### Work required
Among the entries that follow, find every line with the word "proposal" and list it.

### Source data
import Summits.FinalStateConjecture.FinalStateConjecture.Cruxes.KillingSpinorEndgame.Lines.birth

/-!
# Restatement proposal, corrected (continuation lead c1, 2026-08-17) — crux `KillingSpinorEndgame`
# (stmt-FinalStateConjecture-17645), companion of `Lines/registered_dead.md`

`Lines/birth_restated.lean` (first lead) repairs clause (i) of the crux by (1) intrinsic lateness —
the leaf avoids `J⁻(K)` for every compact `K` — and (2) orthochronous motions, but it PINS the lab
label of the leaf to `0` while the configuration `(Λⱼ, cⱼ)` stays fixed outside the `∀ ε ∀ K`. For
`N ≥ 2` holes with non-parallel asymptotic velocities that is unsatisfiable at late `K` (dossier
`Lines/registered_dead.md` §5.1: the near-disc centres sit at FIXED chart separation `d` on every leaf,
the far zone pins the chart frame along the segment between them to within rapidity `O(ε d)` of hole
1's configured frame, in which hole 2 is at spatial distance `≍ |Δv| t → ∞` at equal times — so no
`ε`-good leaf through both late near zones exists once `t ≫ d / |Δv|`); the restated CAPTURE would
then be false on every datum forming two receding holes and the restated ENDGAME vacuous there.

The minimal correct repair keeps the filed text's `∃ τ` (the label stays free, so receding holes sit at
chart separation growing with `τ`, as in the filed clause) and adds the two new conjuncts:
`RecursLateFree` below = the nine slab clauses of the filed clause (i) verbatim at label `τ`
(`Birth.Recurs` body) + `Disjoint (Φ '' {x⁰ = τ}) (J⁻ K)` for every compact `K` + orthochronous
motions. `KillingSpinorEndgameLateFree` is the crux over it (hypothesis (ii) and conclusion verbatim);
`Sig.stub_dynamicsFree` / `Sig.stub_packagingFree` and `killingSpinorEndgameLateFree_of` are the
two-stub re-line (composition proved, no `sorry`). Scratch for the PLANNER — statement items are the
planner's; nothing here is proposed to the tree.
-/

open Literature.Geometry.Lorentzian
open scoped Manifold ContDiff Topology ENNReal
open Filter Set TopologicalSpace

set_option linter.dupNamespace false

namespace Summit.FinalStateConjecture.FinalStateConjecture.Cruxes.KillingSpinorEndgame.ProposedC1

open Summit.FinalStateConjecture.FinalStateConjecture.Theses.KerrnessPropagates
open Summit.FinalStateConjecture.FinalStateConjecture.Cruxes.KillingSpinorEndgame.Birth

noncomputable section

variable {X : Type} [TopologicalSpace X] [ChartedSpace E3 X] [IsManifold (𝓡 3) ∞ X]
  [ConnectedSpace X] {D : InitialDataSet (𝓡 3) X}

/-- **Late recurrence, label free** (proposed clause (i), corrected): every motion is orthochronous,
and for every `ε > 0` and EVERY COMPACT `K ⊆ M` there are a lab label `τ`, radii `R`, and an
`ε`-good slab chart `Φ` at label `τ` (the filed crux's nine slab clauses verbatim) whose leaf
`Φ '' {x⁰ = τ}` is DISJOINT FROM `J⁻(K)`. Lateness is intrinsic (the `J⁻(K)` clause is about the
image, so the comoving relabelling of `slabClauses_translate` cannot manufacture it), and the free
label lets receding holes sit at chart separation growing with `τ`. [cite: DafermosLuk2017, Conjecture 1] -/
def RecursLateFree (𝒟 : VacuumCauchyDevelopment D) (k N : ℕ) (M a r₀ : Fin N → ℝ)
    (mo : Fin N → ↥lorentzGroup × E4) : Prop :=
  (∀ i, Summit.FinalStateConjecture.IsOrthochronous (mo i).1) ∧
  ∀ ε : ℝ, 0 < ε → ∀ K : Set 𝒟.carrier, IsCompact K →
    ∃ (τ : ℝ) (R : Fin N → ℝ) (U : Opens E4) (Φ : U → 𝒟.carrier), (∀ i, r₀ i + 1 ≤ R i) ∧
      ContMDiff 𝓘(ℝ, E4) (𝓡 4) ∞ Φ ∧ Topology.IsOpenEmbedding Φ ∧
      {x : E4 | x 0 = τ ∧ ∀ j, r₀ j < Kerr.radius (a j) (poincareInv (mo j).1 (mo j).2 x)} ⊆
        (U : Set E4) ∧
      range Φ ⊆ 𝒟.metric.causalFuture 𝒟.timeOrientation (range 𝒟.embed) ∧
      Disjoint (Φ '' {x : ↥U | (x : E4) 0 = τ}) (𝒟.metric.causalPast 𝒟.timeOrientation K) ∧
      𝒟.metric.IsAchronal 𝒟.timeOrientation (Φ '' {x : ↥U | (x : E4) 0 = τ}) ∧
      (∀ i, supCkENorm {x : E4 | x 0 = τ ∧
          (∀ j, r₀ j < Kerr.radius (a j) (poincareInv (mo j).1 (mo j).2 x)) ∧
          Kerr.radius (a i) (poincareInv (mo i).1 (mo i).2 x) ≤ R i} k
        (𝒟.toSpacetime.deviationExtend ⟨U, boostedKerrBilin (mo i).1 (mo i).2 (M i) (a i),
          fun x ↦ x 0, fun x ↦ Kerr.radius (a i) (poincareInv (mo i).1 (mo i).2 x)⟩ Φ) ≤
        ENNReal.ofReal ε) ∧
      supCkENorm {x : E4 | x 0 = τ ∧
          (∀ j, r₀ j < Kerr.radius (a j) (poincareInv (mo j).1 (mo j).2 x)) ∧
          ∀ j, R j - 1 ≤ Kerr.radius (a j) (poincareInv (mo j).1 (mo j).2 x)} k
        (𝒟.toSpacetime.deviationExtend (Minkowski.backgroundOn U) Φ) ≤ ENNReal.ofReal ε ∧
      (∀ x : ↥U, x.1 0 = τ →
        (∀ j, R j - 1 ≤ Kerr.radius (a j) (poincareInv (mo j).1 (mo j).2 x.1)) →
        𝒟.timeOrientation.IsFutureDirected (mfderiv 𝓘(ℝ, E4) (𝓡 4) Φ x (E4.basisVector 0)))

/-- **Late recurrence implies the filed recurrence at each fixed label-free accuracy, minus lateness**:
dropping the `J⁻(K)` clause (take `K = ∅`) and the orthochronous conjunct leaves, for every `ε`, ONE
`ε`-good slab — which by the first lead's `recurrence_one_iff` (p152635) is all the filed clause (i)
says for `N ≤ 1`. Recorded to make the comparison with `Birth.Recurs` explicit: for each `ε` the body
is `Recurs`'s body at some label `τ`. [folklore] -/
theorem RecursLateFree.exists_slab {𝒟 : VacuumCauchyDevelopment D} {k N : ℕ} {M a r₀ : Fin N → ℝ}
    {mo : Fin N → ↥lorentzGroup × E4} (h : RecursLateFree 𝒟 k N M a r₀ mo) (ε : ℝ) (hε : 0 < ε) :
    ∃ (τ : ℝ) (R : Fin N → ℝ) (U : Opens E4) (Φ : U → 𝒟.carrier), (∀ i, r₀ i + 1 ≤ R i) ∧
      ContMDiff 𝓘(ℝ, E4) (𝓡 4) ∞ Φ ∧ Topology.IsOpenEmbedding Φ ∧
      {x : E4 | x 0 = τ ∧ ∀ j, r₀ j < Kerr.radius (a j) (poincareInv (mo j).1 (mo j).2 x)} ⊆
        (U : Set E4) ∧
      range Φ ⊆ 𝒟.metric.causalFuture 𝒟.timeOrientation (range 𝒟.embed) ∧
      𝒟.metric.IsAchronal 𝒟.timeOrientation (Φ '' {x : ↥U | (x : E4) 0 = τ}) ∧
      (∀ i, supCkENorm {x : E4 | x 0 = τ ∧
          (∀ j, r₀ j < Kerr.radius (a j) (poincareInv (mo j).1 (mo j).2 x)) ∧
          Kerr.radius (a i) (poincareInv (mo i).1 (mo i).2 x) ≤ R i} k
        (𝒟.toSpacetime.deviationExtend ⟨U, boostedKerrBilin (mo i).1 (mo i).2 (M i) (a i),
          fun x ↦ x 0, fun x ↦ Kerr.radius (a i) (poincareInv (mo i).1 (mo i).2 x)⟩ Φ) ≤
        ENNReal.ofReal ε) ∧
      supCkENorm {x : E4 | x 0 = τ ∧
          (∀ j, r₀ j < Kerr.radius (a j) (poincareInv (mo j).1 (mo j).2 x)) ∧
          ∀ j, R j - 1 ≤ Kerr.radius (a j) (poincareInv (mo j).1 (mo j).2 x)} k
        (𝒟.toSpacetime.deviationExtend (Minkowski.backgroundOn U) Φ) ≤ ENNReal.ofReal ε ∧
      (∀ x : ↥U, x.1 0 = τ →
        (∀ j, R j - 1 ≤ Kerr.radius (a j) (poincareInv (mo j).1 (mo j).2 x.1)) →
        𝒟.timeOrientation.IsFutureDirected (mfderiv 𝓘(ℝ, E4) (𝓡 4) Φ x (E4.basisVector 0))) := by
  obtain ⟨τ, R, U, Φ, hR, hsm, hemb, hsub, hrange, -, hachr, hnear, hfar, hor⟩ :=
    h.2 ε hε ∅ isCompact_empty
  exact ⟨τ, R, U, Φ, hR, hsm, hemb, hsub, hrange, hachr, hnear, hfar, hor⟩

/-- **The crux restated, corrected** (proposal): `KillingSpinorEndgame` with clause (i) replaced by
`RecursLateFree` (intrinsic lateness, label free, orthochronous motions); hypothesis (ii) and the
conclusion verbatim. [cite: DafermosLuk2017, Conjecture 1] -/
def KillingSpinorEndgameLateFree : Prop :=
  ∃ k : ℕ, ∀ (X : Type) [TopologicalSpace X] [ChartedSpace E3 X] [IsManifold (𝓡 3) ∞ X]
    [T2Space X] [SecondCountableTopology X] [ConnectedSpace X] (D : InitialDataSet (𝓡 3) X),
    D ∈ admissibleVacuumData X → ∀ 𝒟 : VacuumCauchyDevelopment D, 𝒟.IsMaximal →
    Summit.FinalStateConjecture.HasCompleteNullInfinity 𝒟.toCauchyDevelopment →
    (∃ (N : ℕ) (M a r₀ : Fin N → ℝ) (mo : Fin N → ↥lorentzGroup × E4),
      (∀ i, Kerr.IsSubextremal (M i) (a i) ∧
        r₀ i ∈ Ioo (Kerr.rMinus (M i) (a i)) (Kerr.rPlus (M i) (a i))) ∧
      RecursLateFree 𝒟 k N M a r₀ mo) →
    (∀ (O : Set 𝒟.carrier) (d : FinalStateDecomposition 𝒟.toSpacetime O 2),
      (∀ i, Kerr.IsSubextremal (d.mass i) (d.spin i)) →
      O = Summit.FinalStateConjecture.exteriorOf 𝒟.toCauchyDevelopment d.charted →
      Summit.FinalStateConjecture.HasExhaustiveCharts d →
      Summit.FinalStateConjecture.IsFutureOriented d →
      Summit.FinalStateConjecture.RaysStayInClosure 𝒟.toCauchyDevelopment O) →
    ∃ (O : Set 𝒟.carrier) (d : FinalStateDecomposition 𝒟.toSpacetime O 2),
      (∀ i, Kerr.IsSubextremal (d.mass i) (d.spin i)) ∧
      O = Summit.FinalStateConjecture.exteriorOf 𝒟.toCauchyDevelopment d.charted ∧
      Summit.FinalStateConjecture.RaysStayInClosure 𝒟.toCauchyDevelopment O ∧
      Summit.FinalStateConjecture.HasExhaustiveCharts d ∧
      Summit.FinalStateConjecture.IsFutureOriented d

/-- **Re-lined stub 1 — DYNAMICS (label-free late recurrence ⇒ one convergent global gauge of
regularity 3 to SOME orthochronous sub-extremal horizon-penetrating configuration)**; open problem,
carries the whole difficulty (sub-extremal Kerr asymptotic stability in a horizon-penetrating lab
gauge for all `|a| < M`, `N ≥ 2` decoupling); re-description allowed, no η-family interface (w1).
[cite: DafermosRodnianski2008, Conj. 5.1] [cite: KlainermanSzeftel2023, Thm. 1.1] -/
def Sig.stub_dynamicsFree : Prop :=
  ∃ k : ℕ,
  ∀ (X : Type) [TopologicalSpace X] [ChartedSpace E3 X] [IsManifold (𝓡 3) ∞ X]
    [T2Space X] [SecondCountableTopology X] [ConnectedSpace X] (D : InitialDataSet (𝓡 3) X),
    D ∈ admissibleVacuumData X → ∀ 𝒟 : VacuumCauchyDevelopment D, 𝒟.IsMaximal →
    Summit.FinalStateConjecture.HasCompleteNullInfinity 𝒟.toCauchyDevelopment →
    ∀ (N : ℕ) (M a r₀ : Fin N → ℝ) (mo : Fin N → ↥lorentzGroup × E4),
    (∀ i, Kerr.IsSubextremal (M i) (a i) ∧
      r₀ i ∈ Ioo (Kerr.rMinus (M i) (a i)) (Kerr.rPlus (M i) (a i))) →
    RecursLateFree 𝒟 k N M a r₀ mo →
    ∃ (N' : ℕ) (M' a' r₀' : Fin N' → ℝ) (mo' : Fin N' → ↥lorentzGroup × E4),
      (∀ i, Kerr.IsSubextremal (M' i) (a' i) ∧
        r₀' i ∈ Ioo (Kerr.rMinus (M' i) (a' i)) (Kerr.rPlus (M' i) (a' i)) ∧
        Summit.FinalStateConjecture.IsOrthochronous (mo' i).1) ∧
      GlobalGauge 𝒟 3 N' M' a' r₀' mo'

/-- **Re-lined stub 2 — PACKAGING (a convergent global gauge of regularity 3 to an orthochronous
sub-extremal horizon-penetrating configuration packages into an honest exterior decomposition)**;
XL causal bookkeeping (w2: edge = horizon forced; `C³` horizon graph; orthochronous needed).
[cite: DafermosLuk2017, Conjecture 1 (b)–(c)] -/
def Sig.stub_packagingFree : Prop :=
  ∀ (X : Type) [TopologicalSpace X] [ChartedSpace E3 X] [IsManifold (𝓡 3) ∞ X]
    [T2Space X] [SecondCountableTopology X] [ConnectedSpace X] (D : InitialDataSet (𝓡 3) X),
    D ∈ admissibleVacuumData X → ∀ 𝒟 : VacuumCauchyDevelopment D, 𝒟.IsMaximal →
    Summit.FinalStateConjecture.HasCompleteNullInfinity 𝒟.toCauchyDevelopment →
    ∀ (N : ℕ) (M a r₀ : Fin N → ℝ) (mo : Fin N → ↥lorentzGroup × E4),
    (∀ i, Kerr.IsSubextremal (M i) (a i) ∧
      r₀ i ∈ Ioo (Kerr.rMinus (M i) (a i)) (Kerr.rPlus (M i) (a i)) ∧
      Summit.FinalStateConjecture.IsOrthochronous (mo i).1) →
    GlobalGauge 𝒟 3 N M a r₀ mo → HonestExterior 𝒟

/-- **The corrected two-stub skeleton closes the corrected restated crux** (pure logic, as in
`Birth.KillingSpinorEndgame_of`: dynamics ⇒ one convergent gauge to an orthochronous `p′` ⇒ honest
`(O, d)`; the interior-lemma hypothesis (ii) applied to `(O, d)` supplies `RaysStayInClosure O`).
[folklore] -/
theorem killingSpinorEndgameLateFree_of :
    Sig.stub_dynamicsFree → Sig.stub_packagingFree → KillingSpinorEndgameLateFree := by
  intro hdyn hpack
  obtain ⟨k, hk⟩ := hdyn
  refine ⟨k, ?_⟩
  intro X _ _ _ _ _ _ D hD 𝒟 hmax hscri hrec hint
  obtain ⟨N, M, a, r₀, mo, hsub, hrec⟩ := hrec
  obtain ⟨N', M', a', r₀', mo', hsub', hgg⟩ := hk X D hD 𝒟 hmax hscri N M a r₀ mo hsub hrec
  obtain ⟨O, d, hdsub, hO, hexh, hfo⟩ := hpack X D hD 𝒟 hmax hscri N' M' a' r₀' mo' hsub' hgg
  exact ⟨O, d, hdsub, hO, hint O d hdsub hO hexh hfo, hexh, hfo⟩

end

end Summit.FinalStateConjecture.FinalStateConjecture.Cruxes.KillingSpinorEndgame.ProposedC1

### Exercise result
# Restatement proposal, corrected (continuation lead c1, 2026-08-17) — crux `KillingSpinorEndgame`
/-- **The crux restated, corrected** (proposal): `KillingSpinorEndgame` with clause (i) replaced by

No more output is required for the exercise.